== Segment start ==
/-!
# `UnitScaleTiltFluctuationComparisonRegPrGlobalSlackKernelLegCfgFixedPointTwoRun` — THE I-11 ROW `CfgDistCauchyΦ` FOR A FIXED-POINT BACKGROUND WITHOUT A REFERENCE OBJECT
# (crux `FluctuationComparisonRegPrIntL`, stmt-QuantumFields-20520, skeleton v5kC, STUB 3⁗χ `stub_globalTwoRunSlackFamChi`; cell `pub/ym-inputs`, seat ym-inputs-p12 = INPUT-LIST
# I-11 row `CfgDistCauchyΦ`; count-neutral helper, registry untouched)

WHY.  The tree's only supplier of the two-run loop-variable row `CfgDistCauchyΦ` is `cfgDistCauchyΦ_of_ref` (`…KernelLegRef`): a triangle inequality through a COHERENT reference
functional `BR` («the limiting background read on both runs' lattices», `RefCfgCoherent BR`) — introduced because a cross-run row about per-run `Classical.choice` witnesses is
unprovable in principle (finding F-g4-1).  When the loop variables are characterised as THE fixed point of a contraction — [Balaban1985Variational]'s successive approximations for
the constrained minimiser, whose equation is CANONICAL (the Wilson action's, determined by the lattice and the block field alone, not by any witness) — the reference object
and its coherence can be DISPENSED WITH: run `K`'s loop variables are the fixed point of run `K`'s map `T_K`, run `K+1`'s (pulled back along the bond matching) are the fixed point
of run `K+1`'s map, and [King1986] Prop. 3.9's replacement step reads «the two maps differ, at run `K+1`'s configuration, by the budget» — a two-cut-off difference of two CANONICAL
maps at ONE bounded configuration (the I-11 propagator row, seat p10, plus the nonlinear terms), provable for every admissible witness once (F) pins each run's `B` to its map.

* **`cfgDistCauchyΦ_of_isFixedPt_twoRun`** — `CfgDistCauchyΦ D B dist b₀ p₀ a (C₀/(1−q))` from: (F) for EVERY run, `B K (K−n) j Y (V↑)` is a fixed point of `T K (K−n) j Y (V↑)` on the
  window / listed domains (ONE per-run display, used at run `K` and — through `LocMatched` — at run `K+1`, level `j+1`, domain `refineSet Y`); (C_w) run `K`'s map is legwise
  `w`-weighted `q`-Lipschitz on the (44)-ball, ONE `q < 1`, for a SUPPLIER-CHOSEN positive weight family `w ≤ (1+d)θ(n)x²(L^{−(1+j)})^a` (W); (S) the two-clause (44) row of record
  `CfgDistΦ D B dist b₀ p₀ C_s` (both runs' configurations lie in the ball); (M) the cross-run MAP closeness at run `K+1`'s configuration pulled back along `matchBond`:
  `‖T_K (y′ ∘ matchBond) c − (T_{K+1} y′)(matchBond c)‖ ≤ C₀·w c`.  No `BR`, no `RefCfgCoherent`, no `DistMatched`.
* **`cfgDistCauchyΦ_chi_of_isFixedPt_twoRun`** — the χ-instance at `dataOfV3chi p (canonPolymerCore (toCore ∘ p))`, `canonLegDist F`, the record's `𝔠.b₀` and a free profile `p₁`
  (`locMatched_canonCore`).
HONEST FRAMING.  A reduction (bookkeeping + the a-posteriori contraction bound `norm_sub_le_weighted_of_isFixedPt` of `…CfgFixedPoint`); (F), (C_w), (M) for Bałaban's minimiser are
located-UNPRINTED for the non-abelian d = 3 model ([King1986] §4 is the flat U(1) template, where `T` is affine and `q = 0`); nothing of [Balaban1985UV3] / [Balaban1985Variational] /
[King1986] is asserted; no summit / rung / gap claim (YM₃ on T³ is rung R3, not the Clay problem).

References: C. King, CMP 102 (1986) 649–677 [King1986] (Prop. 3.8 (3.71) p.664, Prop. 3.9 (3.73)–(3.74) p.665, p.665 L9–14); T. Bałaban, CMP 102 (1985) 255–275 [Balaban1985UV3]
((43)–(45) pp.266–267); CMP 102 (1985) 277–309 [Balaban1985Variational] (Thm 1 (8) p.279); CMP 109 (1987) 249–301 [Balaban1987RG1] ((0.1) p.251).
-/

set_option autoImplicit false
== Segment end ==
== Segment start ==
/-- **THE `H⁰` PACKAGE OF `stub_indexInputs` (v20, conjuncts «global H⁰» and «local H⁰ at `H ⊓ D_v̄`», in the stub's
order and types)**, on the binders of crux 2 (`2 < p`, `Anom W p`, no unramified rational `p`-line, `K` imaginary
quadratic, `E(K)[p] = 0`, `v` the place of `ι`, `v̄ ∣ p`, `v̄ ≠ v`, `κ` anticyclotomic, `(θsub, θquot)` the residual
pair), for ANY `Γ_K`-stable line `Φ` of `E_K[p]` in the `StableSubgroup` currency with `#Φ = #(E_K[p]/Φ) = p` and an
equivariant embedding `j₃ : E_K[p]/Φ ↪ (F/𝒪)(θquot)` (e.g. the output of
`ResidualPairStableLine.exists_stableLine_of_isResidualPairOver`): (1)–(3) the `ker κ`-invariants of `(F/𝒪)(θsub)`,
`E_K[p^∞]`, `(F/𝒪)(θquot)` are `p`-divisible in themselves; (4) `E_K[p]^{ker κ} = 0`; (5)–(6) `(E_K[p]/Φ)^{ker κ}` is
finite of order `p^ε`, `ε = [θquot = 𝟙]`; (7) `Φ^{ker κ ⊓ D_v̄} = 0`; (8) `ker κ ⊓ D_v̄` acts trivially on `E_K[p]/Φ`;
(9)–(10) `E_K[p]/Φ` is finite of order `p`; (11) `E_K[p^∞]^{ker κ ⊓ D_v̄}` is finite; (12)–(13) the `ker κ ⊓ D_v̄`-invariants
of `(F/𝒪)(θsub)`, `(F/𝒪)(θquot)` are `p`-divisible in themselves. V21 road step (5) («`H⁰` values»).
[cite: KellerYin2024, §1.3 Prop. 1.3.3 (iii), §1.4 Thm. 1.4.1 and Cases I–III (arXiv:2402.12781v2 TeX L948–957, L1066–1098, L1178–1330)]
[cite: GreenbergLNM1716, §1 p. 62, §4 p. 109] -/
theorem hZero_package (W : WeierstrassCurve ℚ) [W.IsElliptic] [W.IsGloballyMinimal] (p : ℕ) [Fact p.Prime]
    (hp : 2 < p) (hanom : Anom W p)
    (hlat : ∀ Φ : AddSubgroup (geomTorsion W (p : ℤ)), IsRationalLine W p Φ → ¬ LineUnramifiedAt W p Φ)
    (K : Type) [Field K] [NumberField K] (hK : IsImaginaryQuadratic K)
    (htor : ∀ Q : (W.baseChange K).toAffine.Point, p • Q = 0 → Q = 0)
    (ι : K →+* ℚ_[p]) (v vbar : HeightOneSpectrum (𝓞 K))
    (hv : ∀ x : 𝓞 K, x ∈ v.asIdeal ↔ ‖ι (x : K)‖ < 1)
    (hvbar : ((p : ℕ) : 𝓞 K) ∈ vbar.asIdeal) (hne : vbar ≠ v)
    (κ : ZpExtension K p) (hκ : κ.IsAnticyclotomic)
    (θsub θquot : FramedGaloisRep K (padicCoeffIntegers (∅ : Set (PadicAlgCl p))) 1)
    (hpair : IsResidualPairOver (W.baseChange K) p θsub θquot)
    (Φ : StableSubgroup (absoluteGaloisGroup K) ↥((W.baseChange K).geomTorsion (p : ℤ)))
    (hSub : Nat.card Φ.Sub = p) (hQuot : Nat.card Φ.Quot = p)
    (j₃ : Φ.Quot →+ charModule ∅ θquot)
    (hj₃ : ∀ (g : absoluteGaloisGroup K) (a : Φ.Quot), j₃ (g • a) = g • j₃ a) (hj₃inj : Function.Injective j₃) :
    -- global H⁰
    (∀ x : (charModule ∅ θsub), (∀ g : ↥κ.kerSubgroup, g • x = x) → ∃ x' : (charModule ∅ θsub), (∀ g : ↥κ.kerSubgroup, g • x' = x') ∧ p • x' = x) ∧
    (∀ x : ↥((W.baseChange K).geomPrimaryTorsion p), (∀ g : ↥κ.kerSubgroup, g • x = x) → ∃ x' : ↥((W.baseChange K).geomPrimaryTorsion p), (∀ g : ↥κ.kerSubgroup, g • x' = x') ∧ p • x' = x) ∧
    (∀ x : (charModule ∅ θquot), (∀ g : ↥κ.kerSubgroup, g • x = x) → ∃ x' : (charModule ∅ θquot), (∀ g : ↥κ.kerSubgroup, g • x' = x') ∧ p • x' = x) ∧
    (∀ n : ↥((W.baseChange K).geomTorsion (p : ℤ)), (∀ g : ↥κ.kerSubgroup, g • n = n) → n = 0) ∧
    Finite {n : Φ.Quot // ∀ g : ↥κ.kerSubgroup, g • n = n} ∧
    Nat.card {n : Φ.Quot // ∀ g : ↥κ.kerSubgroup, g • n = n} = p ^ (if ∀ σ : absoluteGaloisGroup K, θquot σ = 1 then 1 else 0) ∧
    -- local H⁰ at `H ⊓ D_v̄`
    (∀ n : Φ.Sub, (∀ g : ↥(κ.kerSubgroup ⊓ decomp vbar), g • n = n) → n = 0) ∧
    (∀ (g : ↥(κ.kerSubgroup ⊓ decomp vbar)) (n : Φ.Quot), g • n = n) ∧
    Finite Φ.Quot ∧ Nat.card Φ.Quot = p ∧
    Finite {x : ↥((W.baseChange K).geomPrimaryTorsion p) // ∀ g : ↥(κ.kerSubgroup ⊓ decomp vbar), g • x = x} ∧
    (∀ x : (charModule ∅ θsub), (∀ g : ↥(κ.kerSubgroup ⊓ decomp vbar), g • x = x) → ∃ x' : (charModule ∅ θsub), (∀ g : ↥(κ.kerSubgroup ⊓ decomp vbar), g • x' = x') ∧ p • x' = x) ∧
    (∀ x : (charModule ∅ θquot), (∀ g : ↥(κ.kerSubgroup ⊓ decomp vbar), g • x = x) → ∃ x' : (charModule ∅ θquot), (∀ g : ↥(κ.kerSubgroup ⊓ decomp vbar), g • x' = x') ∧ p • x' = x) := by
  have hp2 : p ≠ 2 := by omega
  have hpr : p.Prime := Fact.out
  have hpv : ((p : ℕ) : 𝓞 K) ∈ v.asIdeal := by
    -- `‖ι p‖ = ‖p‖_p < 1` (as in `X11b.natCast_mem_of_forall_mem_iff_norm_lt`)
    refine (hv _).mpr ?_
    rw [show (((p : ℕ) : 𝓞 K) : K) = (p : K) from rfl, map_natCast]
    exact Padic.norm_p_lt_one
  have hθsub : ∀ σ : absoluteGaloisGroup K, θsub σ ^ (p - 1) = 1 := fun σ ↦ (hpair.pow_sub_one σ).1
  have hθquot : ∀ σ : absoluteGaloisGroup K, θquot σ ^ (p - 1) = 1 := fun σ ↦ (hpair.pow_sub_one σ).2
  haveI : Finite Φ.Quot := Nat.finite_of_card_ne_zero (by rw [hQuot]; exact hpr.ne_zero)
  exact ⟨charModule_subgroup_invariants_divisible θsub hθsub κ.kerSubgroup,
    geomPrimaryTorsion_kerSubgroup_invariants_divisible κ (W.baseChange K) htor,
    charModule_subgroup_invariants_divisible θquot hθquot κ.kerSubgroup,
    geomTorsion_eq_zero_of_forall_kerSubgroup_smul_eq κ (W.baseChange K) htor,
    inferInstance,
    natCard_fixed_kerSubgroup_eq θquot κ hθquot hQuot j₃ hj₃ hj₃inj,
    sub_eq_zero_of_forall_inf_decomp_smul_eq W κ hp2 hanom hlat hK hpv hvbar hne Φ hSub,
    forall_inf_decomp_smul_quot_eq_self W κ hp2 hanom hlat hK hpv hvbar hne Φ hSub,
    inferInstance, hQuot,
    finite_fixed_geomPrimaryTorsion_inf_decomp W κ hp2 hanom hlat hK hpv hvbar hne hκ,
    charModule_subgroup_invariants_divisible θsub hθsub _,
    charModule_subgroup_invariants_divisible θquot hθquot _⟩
== Segment end ==
▸ What the task requires: Identify each line in the records above containing the word "step"; copy those lines.

▸ Exercise response:
of run `K+1`'s map, and [King1986] Prop. 3.9's replacement step reads «the two maps differ, at run `K+1`'s configuration, by the budget» — a two-cut-off difference of two CANONICAL
of `(F/𝒪)(θsub)`, `(F/𝒪)(θquot)` are `p`-divisible in themselves. V21 road step (5) («`H⁰` values»).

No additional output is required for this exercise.